/-- **The functionals kill the block span** (`|A|` odd). [folklore] -/
theorem killed_of_mem_blockSpan (hA : Odd (Fintype.card A)) {v : Ty₂ A → ℤ} (hv : v ∈ blockSpan A) :
    ((∀ s, U A s v = 0) ∧ (∀ s, U' A s v = 0) ∧ C₀ A v = 0 ∧ C₁ A v = 0) := by
  refine Submodule.span_induction (p := fun w _ => ((∀ s, U A s w = 0) ∧ (∀ s, U' A s w = 0) ∧ C₀ A w = 0 ∧ C₁ A w = 0)) ?_ ?_ ?_ ?_ hv
  · rintro _ ⟨B, hB, g, rfl | rfl⟩
    · exact killed_translH A hA g (killed_redFace A hA (by rw [pot_rep]; exact hB))
    · exact killed_translH A hA g (killed_translX_redFace A hA (by rw [pot_rep]; exact hB))
  · exact ⟨fun s => map_zero _, fun s => map_zero _, map_zero _, map_zero _⟩
  · intro x y _ _ hx hy
    exact ⟨fun s => by rw [map_add, hx.1 s, hy.1 s, add_zero], fun s => by rw [map_add, hx.2.1 s, hy.2.1 s, add_zero],
      by rw [map_add, hx.2.2.1, hy.2.2.1, add_zero], by rw [map_add, hx.2.2.2, hy.2.2.2, add_zero]⟩
  · intro c x _ hx
    exact ⟨fun s => by rw [map_smul, hx.1 s, smul_zero], fun s => by rw [map_smul, hx.2.1 s, smul_zero],
      by rw [map_smul, hx.2.2.1, smul_zero], by rw [map_smul, hx.2.2.2, smul_zero]⟩

/-- **GENERATION BY THE FAMILY: `H₂ ≤ P₂ ⊔ blockSpan ⊔ closingSpan`** (`|A|` odd `≥ 3`). [folklore] -/
theorem hodge₂_le_blockSpan (hA : Odd (Fintype.card A)) (h3 : 3 ≤ Fintype.card A) :
    hodge₂ A ≤ pairs₂ A ⊔ blockSpan A ⊔ closingSpan A :=
  hodge₂_le A hA h3 (blockSpan A) (blockSpan_le_hodge₂ A) (blockSpan_cover A) (fun _ hv => killed_of_mem_blockSpan A hA hv)

/-- **`P₂ ⊔ blockSpan ⊔ closingSpan = H₂`.** [folklore] -/
theorem sup_blockSpan_eq_hodge₂ (hA : Odd (Fintype.card A)) (h3 : 3 ≤ Fintype.card A) :
    pairs₂ A ⊔ blockSpan A ⊔ closingSpan A = hodge₂ A :=
  le_antisymm (sup_le (sup_le (pairs₂_le_hodge₂ A) (blockSpan_le_hodge₂ A)) (closingSpan_le_hodge₂ A h3)) (hodge₂_le_blockSpan A hA h3)

/-! ## §3 The count: `#family + 1 ≤ β` -/

/-- **The generating family**: the block faces of the non-residual blocks and the two closing squares. [folklore] -/
noncomputable def family : Finset (Ty₂ A → ℤ) :=
  (univ.filter fun B : Block A => 2 ≤ potB A B).image (blockFace A) ∪ {f₁ A, f₂ A}

/-- **The family has at most `β − 1` members**: `#family + 1 ≤ #Block A` (`|A|` odd `≥ 3`). [folklore] -/
theorem card_family_add_one_le (hA : Odd (Fintype.card A)) (h3 : 3 ≤ Fintype.card A) :
    (family A).card + 1 ≤ Fintype.card (Block A) := by
  have h1 := card_nonresidual_add_three_le A hA h3
  have h2 : (family A).card ≤ ((univ.filter fun B : Block A => 2 ≤ potB A B).image (blockFace A)).card + ({f₁ A, f₂ A} : Finset _).card :=
    Finset.card_union_le _ _
  have h4 : (({f₁ A, f₂ A} : Finset (Ty₂ A → ℤ))).card ≤ 2 := Finset.card_le_two
  have h5 := Finset.card_image_le (s := univ.filter fun B : Block A => 2 ≤ potB A B) (f := blockFace A)
  omega

/-- **The span of the `G`-translates of the family** (`h·f` and `h·x·f`, `f ∈ family`). [folklore] -/
def familySpan : Submodule ℤ (Ty₂ A → ℤ) :=
  Submodule.span ℤ {v | ∃ f ∈ family A, ∃ g : ZMod 2 × A, v = translH A g f ∨ v = translH A g (translX A f)}

/-- The block faces of non-residual blocks belong to the family. [folklore] -/
theorem blockFace_mem_family {B : Block A} (hB : 2 ≤ potB A B) : blockFace A B ∈ family A := by
  unfold family
  exact Finset.mem_union_left _ (Finset.mem_image_of_mem _ (Finset.mem_filter.mpr ⟨Finset.mem_univ _, hB⟩))

/-- The closing squares belong to the family. [folklore] -/
theorem f_mem_family : f₁ A ∈ family A ∧ f₂ A ∈ family A := by
  unfold family
  exact ⟨Finset.mem_union_right _ (by simp), Finset.mem_union_right _ (by simp)⟩

/-- `blockSpan ≤ familySpan`. [folklore] -/
theorem blockSpan_le_familySpan : blockSpan A ≤ familySpan A := by
  refine Submodule.span_mono ?_
  rintro v ⟨B, hB, g, hv⟩
  exact ⟨blockFace A B, blockFace_mem_family A hB, g, hv⟩

/-- `closingSpan ≤ familySpan`. [folklore] -/
theorem closingSpan_le_familySpan : closingSpan A ≤ familySpan A := by
  refine Submodule.span_le.mpr ?_
  rintro v ⟨g, rfl | rfl | rfl | rfl⟩
  · exact Submodule.subset_span ⟨f₁ A, (f_mem_family A).1, g, Or.inl rfl⟩
  · exact Submodule.subset_span ⟨f₂ A, (f_mem_family A).2, g, Or.inl rfl⟩
  · exact Submodule.subset_span ⟨f₁ A, (f_mem_family A).1, g, Or.inr (by rw [translX_f₁])⟩
  · exact Submodule.subset_span ⟨f₂ A, (f_mem_family A).2, g, Or.inr (by rw [translX_f₂])⟩

/-- `familySpan ≤ H₂` (`|A| ≥ 3`). [folklore] -/
theorem familySpan_le_hodge₂ (h3 : 3 ≤ Fintype.card A) : familySpan A ≤ hodge₂ A := by
  obtain ⟨-, -, -, -, huu', -, hu'u''⟩ := closData_spec A h3
  refine Submodule.span_le.mpr ?_
  rintro v ⟨f, hf, g, rfl | rfl⟩
  · refine translH_mem A ?_ g
    unfold family at hf
    rcases Finset.mem_union.mp hf with hf | hf
    · obtain ⟨B, hB, rfl⟩ := Finset.mem_image.mp hf
      exact redFace_mem A (by rw [pot_rep]; exact (Finset.mem_filter.mp hB).2)
    · rcases Finset.mem_insert.mp hf with rfl | hf
      · exact faceVec₁_mem A _ _ huu'
      · rw [Finset.mem_singleton] at hf; rw [hf]; exact faceVec₁_mem A _ _ hu'u''
  · refine translH_mem A (translX_mem A ?_) g
    unfold family at hf
    rcases Finset.mem_union.mp hf with hf | hf
    · obtain ⟨B, hB, rfl⟩ := Finset.mem_image.mp hf
      exact redFace_mem A (by rw [pot_rep]; exact (Finset.mem_filter.mp hB).2)
    · rcases Finset.mem_insert.mp hf with rfl | hf
      · exact faceVec₁_mem A _ _ huu'
      · rw [Finset.mem_singleton] at hf; rw [hf]; exact faceVec₁_mem A _ _ hu'u''

/-- **`P₂ ⊔ familySpan = H₂`** (`|A|` odd `≥ 3`). [folklore] -/
theorem sup_familySpan_eq_hodge₂ (hA : Odd (Fintype.card A)) (h3 : 3 ≤ Fintype.card A) :
    pairs₂ A ⊔ familySpan A = hodge₂ A := by
  refine le_antisymm (sup_le (pairs₂_le_hodge₂ A) (familySpan_le_hodge₂ A h3)) ?_
  refine le_trans (hodge₂_le_blockSpan A hA h3) ?_
  exact sup_le (sup_le le_sup_left (le_trans (blockSpan_le_familySpan A) le_sup_right))
    (le_trans (closingSpan_le_familySpan A) le_sup_right)

/-- **Every member of the family is a rank-four face class**: a `0`-coordinate or `1`-coordinate square at two distinct places, or a mixed
square. [folklore] -/
theorem family_shape (h3 : 3 ≤ Fintype.card A) {f : Ty₂ A → ℤ} (hf : f ∈ family A) :
    (∃ (φ : Ty A) (i j : A) (ψ : Ty A), i ≠ j ∧ (f = faceVec₀ A φ i j ψ ∨ f = faceVec₁ A ψ φ i j)) ∨
      ∃ (φ : Ty A) (i : A) (ψ : Ty A) (j : A), f = faceVecM A φ i ψ j := by
  obtain ⟨-, -, -, -, huu', -, hu'u''⟩ := closData_spec A h3
  unfold family at hf
  rcases Finset.mem_union.mp hf with hf | hf
  · obtain ⟨B, hB, rfl⟩ := Finset.mem_image.mp hf
    have hr : 2 ≤ pot A (rep A B) := by rw [pot_rep]; exact (Finset.mem_filter.mp hB).2
    unfold blockFace
    generalize rep A B = Ψ at hr
    obtain ⟨ψ₀, ψ₁⟩ := Ψ
    have hp : pot A (ψ₀, ψ₁) = clsTy A ψ₀ + clsTy A ψ₁ := rfl
    by_cases h0 : 2 ≤ clsTy A ψ₀
    · obtain ⟨eP, eF⟩ := redFace_eq₀ A (ψ₁ := ψ₁) h0
      have hij := (exists_two_reducing A h0).choose_spec.1
      rw [eF, eP]
      exact Or.inl ⟨_, _, _, _, hij, Or.inl rfl⟩
    · by_cases h1 : 2 ≤ clsTy A ψ₁
      · obtain ⟨eP, eF⟩ := redFace_eq₁ A h0 h1
        have hij := (exists_two_reducing A h1).choose_spec.1
        rw [eF, eP]
        exact Or.inl ⟨_, _, _, _, hij, Or.inr rfl⟩
      · have h2 : clsTy A ψ₀ = 1 ∧ clsTy A ψ₁ = 1 := by rw [hp] at hr; omega
        obtain ⟨-, eF⟩ := redFace_eqM A h0 h1 h2
        rw [eF]
        exact Or.inr ⟨_, _, _, _, rfl⟩
  · rcases Finset.mem_insert.mp hf with rfl | hf
    · exact Or.inl ⟨_, _, _, _, huu', Or.inr rfl⟩
    · rw [Finset.mem_singleton] at hf; rw [hf]
      exact Or.inl ⟨_, _, _, _, hu'u'', Or.inr rfl⟩

/-- **MAIN COUNT THEOREM of the dicyclic twist** (`|A|` odd `≥ 3`): there is a finite family of rank-four face classes (`0`-coordinate,
`1`-coordinate or mixed squares) with **at most `β − 1` members** whose `G`-translates, together with the pairs, span the Hodge lattice `H₂`.
[folklore] -/
theorem exists_generating_family (hA : Odd (Fintype.card A)) (h3 : 3 ≤ Fintype.card A) :
    ∃ fam : Finset (Ty₂ A → ℤ), fam.card + 1 ≤ Fintype.card (Block A) ∧
      (∀ f ∈ fam, (∃ (φ : Ty A) (i j : A) (ψ : Ty A), i ≠ j ∧ (f = faceVec₀ A φ i j ψ ∨ f = faceVec₁ A ψ φ i j)) ∨
        ∃ (φ : Ty A) (i : A) (ψ : Ty A) (j : A), f = faceVecM A φ i ψ j) ∧
      pairs₂ A ⊔ Submodule.span ℤ {v | ∃ f ∈ fam, ∃ g : ZMod 2 × A, v = translH A g f ∨ v = translH A g (translX A f)} = hodge₂ A :=
  ⟨family A, card_family_add_one_le A hA h3, fun _ hf => family_shape A h3 hf, sup_familySpan_eq_hodge₂ A hA h3⟩

end Summit.HodgeConjecture.CorCM.Census.DicyclicTwist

.....

→ Task description
Give again, word for word, every line of the listing above from the one with "have h5 := Finset.card_image_le" to the one with "theorem familySpan_le_hodge₂ (h3", both inclusive, and nothing beyond them.

→ Problem solution
  have h5 := Finset.card_image_le (s := univ.filter fun B : Block A => 2 ≤ potB A B) (f := blockFace A)
  omega

/-- **The span of the `G`-translates of the family** (`h·f` and `h·x·f`, `f ∈ family`). [folklore] -/
def familySpan : Submodule ℤ (Ty₂ A → ℤ) :=
  Submodule.span ℤ {v | ∃ f ∈ family A, ∃ g : ZMod 2 × A, v = translH A g f ∨ v = translH A g (translX A f)}

/-- The block faces of non-residual blocks belong to the family. [folklore] -/
theorem blockFace_mem_family {B : Block A} (hB : 2 ≤ potB A B) : blockFace A B ∈ family A := by
  unfold family
  exact Finset.mem_union_left _ (Finset.mem_image_of_mem _ (Finset.mem_filter.mpr ⟨Finset.mem_univ _, hB⟩))

/-- The closing squares belong to the family. [folklore] -/
theorem f_mem_family : f₁ A ∈ family A ∧ f₂ A ∈ family A := by
  unfold family
  exact ⟨Finset.mem_union_right _ (by simp), Finset.mem_union_right _ (by simp)⟩

/-- `blockSpan ≤ familySpan`. [folklore] -/
theorem blockSpan_le_familySpan : blockSpan A ≤ familySpan A := by
  refine Submodule.span_mono ?_
  rintro v ⟨B, hB, g, hv⟩
  exact ⟨blockFace A B, blockFace_mem_family A hB, g, hv⟩

/-- `closingSpan ≤ familySpan`. [folklore] -/
theorem closingSpan_le_familySpan : closingSpan A ≤ familySpan A := by
  refine Submodule.span_le.mpr ?_
  rintro v ⟨g, rfl | rfl | rfl | rfl⟩
  · exact Submodule.subset_span ⟨f₁ A, (f_mem_family A).1, g, Or.inl rfl⟩
  · exact Submodule.subset_span ⟨f₂ A, (f_mem_family A).2, g, Or.inl rfl⟩
  · exact Submodule.subset_span ⟨f₁ A, (f_mem_family A).1, g, Or.inr (by rw [translX_f₁])⟩
  · exact Submodule.subset_span ⟨f₂ A, (f_mem_family A).2, g, Or.inr (by rw [translX_f₂])⟩

/-- `familySpan ≤ H₂` (`|A| ≥ 3`). [folklore] -/
theorem familySpan_le_hodge₂ (h3 : 3 ≤ Fintype.card A) : familySpan A ≤ hodge₂ A := by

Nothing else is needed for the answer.